May 31, 2024google-bigquery google-cloud sql

Intermediate

Life's a garden. Dig it.

Table Partition¶

One of BigQuery's key features is its ability to partition a table into small chunks of data. In many cases, table partitions can improve query performance and reduce costs.

Consider a table of sales

| sale_id|sale_date  | customer_id|product | amount|
|-------:|:----------|-----------:|:-------|------:|
|       1|2022-07-26 |           1|G       |   4.98|
|       6|NULL       |           4|U       |   2.18|
|       2|2022-07-26 |           2|I       |  19.67|
|       4|2022-07-29 |           3|J       |   4.73|
|       5|2022-07-30 |           4|W       |  10.68|
|       3|2022-07-27 |           3|I       |   7.01|

To fetch sales on 2022-07-27, BigQuery has to scan the entire sale_date column.
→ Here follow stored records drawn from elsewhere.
import Summits.AtomisticToContinuum.Crystallization.Theorems.FreeSplittingCertificatesStrictSplittingRuleCoreJointDefs
import Summits.AtomisticToContinuum.Crystallization.Theorems.FreeSplittingCertificatesStrictSplittingRuleCoreFirstOrderDesignGeometry
import Summits.AtomisticToContinuum.Crystallization.Theorems.FreeSplittingCertificatesStrictSplittingRuleFiniteBall
import Summits.AtomisticToContinuum.Crystallization.Theorems.FreeSplittingCertificatesStrictSplittingRuleSummableBare
import Summits.AtomisticToContinuum.Crystallization.Theorems.FreeSplittingCertificatesStrictSplittingRuleSummableTransfer

/-!
# Summability of the co-rotated half-split second variation over the hcp lattice

Helper of reshape r6 (lead c5) of crux `StrictSplittingRule` (stmt-AtomisticToContinuum-12560), line `registered`:
toward any proof of H12⋆ `CoreJointCoercive` (…CoreJointDefs.lean). Registered stub, landed `--supports stmt-AtomisticToContinuum-12560`.
-/

noncomputable section

namespace Summit.AtomisticToContinuum.Crystallization.Theorems.StrictSplittingRuleBirth

open scoped BigOperators Classical
open Literature.MathematicalPhysics.StatisticalMechanics
open Literature.Geometry.DiscreteGeometry
open Summit.AtomisticToContinuum.Crystallization.Theorems.PalmUnimodularRigidity.LayeredLawsSelectHcp
  (hcpSite ljSqDeriv)

/-- **Operator bound of a linear self-map of `ℝ³`**: `‖W v‖ ≤ K‖v‖` with `K` the operator norm of the continuous
version `LinearMap.toContinuousLinearMap W` (finite dimension). [folklore] -/
theorem summableCorot_linear_bound (W : EuclideanSpace ℝ (Fin 3) →ₗ[ℝ] EuclideanSpace ℝ (Fin 3)) :
    ∃ K : ℝ, ∀ v, ‖W v‖ ≤ K * ‖v‖ :=
  ⟨‖LinearMap.toContinuousLinearMap W‖, fun v => by
    simpa only [LinearMap.coe_toContinuousLinearMap'] using (LinearMap.toContinuousLinearMap W).le_opNorm v⟩

/-- **The co-rotated far tail term at one site is `O(‖D‖⁻⁶)`**: for `D ≠ 0` and `w, z` in `ℝ³` with `‖z‖ ≤ K‖D‖`,
`|½(W′(‖D‖²)‖w − z‖² + 2W″(‖D‖²)⟨D, w⟩²)| ≤ ‖w‖²(3‖D‖⁻⁸ + 4‖D‖⁻¹⁴) + K²(‖D‖⁻⁶ + ‖D‖⁻¹²)`, from
`|W′(s)| ≤ ½(s⁻⁴ + s⁻⁷)`, `|W″(s)| ≤ ½(7s⁻⁸ + 4s⁻⁵)`, `‖w − z‖² ≤ 2‖w‖² + 2K²‖D‖²` and Cauchy–Schwarz
`⟨D, w⟩² ≤ ‖D‖²‖w‖²`. [folklore] -/
theorem summableCorot_tail_abs_le (D w z : EuclideanSpace ℝ (Fin 3)) {K : ℝ} (hD : 0 < ‖D‖)
    (hz : ‖z‖ ≤ K * ‖D‖) :
    |1 / 2 * (ljSqDeriv (‖D‖ ^ 2) * ‖w - z‖ ^ 2 +
        2 * (1 / 2 * (7 * ((‖D‖ ^ 2)⁻¹) ^ 8 - 4 * ((‖D‖ ^ 2)⁻¹) ^ 5)) * (inner ℝ D w) ^ 2)| ≤
      ‖w‖ ^ 2 * 3 * (‖D‖⁻¹) ^ 8 + ‖w‖ ^ 2 * 4 * (‖D‖⁻¹) ^ 14 +
        K ^ 2 * (‖D‖⁻¹) ^ 6 + K ^ 2 * (‖D‖⁻¹) ^ 12 := by
  have hle : (inner ℝ D w) ^ 2 ≤ ‖D‖ ^ 2 * ‖w‖ ^ 2 := by
    rw [← mul_pow, ← sq_abs]
    exact pow_le_pow_left₀ (abs_nonneg _) (abs_real_inner_le_norm D w) 2
  have hwz : ‖w - z‖ ^ 2 ≤ 2 * ‖w‖ ^ 2 + 2 * (K * ‖D‖) ^ 2 := by
    have h1 : ‖w - z‖ ^ 2 ≤ (‖w‖ + ‖z‖) ^ 2 := pow_le_pow_left₀ (norm_nonneg _) (norm_sub_le w z) 2
    have h2 : ‖z‖ ^ 2 ≤ (K * ‖D‖) ^ 2 := pow_le_pow_left₀ (norm_nonneg z) hz 2
    nlinarith [h1, h2, sq_nonneg (‖w‖ - ‖z‖)]
  have h2 : (‖D‖ ^ 2)⁻¹ = ‖D‖⁻¹ ^ 2 := by rw [inv_pow]
  unfold ljSqDeriv
  rw [h2]
  set x := ‖D‖⁻¹ with hx
  set N := ‖w‖ ^ 2 with hN
  set M := ‖w - z‖ ^ 2 with hM
  set I := (inner ℝ D w) ^ 2 with hI
  have hx0 : 0 ≤ x := inv_nonneg.2 hD.le
  have hN0 : 0 ≤ N := sq_nonneg _
  have hM0 : 0 ≤ M := sq_nonneg _
  have hI0 : 0 ≤ I := sq_nonneg _
  have hxD : x ^ 2 * ‖D‖ ^ 2 = 1 := by rw [hx, ← mul_pow, inv_mul_cancel₀ hD.ne', one_pow]
  have h1 : x ^ 2 * I ≤ N := by
    calc x ^ 2 * I ≤ x ^ 2 * (‖D‖ ^ 2 * N) := mul_le_mul_of_nonneg_left hle (pow_nonneg hx0 2)
      _ = N := by rw [← mul_assoc, hxD, one_mul]
  have h3 : x ^ 2 * M ≤ 2 * (x ^ 2 * N) + 2 * K ^ 2 := by
    calc x ^ 2 * M ≤ x ^ 2 * (2 * N + 2 * (K * ‖D‖) ^ 2) := mul_le_mul_of_nonneg_left hwz (pow_nonneg hx0 2)
      _ = 2 * (x ^ 2 * N) + 2 * K ^ 2 * (x ^ 2 * ‖D‖ ^ 2) := by ring
      _ = 2 * (x ^ 2 * N) + 2 * K ^ 2 := by rw [hxD, mul_one]
  have k1 := mul_nonneg (pow_nonneg hx0 14) (sub_nonneg.2 h1)
  have k2 := mul_nonneg (pow_nonneg hx0 8) (sub_nonneg.2 h1)
  have k3 := mul_nonneg (pow_nonneg hx0 6) (sub_nonneg.2 h3)
  have k4 := mul_nonneg (pow_nonneg hx0 12) (sub_nonneg.2 h3)
  have k5 := mul_nonneg (pow_nonneg hx0 8) hM0
  have k6 := mul_nonneg (pow_nonneg hx0 14) hM0
  have k7 := mul_nonneg (pow_nonneg hx0 16) hI0
  have k8 := mul_nonneg (pow_nonneg hx0 10) hI0
  have k9 := mul_nonneg (pow_nonneg hx0 8) hN0
  have k10 := mul_nonneg (pow_nonneg hx0 14) hN0
  have k11 := mul_nonneg (pow_nonneg hx0 6) (sq_nonneg K)
  have k12 := mul_nonneg (pow_nonneg hx0 12) (sq_nonneg K)
  rw [abs_le]
  constructor
  · linarith [k1, k2, k3, k4, k5, k6, k7, k8, k9, k10, k11, k12]
  · linarith [k1, k2, k3, k4, k5, k6, k7, k8, k9, k10, k11, k12]

/-- **stub_summableCorotatedBare** (r6 helper, glue): for a finitely supported `u`, any site `p` and any linear `W`, the
CO-ROTATED naive half-split second-variation series of `CoreJointSiteIneq` is summable over `ℤ³` (cofinitely the summand
is `½W′(s_q)‖−u_p − W(y_q−y_p)‖² + W″(s_q)⟨y_q−y_p, −u_p⟩²` = `O(‖y_q−y_p‖⁻⁶)`; `summableBare_inv_pow_sub` with n = 6, 8,
12, 14). [folklore] -/
theorem stub_summableCorotatedBare : ∀ a h : ℝ, 0 < a → 0 < h →
    ∀ u : ℤ × ℤ × ℤ → EuclideanSpace ℝ (Fin 3), (Function.support u).Finite → ∀ p : ℤ × ℤ × ℤ,
      ∀ W : EuclideanSpace ℝ (Fin 3) →ₗ[ℝ] EuclideanSpace ℝ (Fin 3),
        Summable fun q : ℤ × ℤ × ℤ => (if q = p then (0 : ℝ) else
          1 / 2 * (ljSqDeriv (‖hcpSite a h q - hcpSite a h p‖ ^ 2) *
              ‖u q - u p - W (hcpSite a h q - hcpSite a h p)‖ ^ 2 +
            2 * (1 / 2 * (7 * ((‖hcpSite a h q - hcpSite a h p‖ ^ 2)⁻¹) ^ 8 -
              4 * ((‖hcpSite a h q - hcpSite a h p‖ ^ 2)⁻¹) ^ 5)) *
              (inner ℝ (hcpSite a h q - hcpSite a h p) (u q - u p)) ^ 2)) := by
  intro a h ha hh u hu p W
  obtain ⟨K, hK⟩ := summableCorot_linear_bound W
  -- the tail family: `u q` replaced by `0`; dominated by `‖u p‖²(3‖D‖⁻⁸ + 4‖D‖⁻¹⁴) + K²(‖D‖⁻⁶ + ‖D‖⁻¹²)`
  have hT : Summable fun q : ℤ × ℤ × ℤ => (if q = p then (0 : ℝ) else
      1 / 2 * (ljSqDeriv (‖hcpSite a h q - hcpSite a h p‖ ^ 2) *
          ‖-u p - W (hcpSite a h q - hcpSite a h p)‖ ^ 2 +
        2 * (1 / 2 * (7 * ((‖hcpSite a h q - hcpSite a h p‖ ^ 2)⁻¹) ^ 8 -
          4 * ((‖hcpSite a h q - hcpSite a h p‖ ^ 2)⁻¹) ^ 5)) *
          (inner ℝ (hcpSite a h q - hcpSite a h p) (-u p)) ^ 2)) := by
    have h6 := summableBare_inv_pow_sub ha hh p (show 3 < 6 by norm_num)
    have h8 := summableBare_inv_pow_sub ha hh p (show 3 < 8 by norm_num)
    have h12 := summableBare_inv_pow_sub ha hh p (show 3 < 12 by norm_num)
    have h14 := summableBare_inv_pow_sub ha hh p (show 3 < 14 by norm_num)
    refine Summable.of_norm_bounded
      ((((h8.mul_left (‖-u p‖ ^ 2 * 3)).add (h14.mul_left (‖-u p‖ ^ 2 * 4))).add
        (h6.mul_left (K ^ 2))).add (h12.mul_left (K ^ 2))) fun q => ?_
    rw [Real.norm_eq_abs]
    by_cases hq : q = p
    · simp [hq]
    · simp only [if_neg hq]
      exact summableCorot_tail_abs_le _ _ _ (summableBare_norm_sub_pos ha hh hq) (hK _)
  -- the full family agrees with the tail family off the finite support of `u`
  refine hT.congr_cofinite (Filter.eventually_cofinite.2 (hu.subset fun q hq => ?_))
  by_contra h0
  rw [Function.mem_support, not_not] at h0
  refine absurd ?_ hq
  simp only [h0, zero_sub]

end Summit.AtomisticToContinuum.Crystallization.Theorems.StrictSplittingRuleBirth

end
However, if we set up the table with a daily partition on sale_date, the records will be partitioned into chunks like this

| sale_id|sale_date  | customer_id|product | amount|
|-------:|:----------|-----------:|:-------|------:|
|       1|2022-07-26 |           1|G       |   4.98|
|       2|2022-07-26 |           2|I       |  19.67|
----------------------------------------------------
|       3|2022-07-27 |           3|I       |   7.01|
----------------------------------------------------
|       4|2022-07-29 |           3|J       |   4.73|
----------------------------------------------------
|       5|2022-07-30 |           4|W       |  10.68|
----------------------------------------------------
|       6|NULL       |           4|U       |   2.18|

Now, BigQuery doesn't need to can the entire table to identify sales on a particular date.

Notes¶

A table can have zero or one partition.
Partitions can be set on sequential data types (Dates, Timestamps, or Integers).
You can make a partition with a PARTITION BY clause.
A partition table can have up to 4,000 partitions.

Table Cluster¶

Another option to improve performance on a BigQuery table is to assign it a cluster. A cluster improves performance by pre-sorting the data inside a table. For example, clustering the sales table by sale_id might order the data like this.

| sale_id|sale_date  | customer_id|product | amount|
|-------:|:----------|-----------:|:-------|------:|
|       1|2022-07-26 |           1|G       |   4.98|
|       2|2022-07-26 |           2|I       |  19.67|
|       3|2022-07-27 |           3|I       |   7.01|
|       4|2022-07-29 |           3|J       |   4.73|
|       5|2022-07-30 |           4|W       |  10.68|
|       6|NULL       |           4|U       |   2.18|

Now, fetching rows WHERE sale_id IN (1,4) will be fast and efficient.

Notes

Tables can have a partition and a cluster (even on the same field).
A cluster can be set on a collection of multiple columns.
A cluster can be defined with a CLUSTER BY clause containing a clustering_column_list.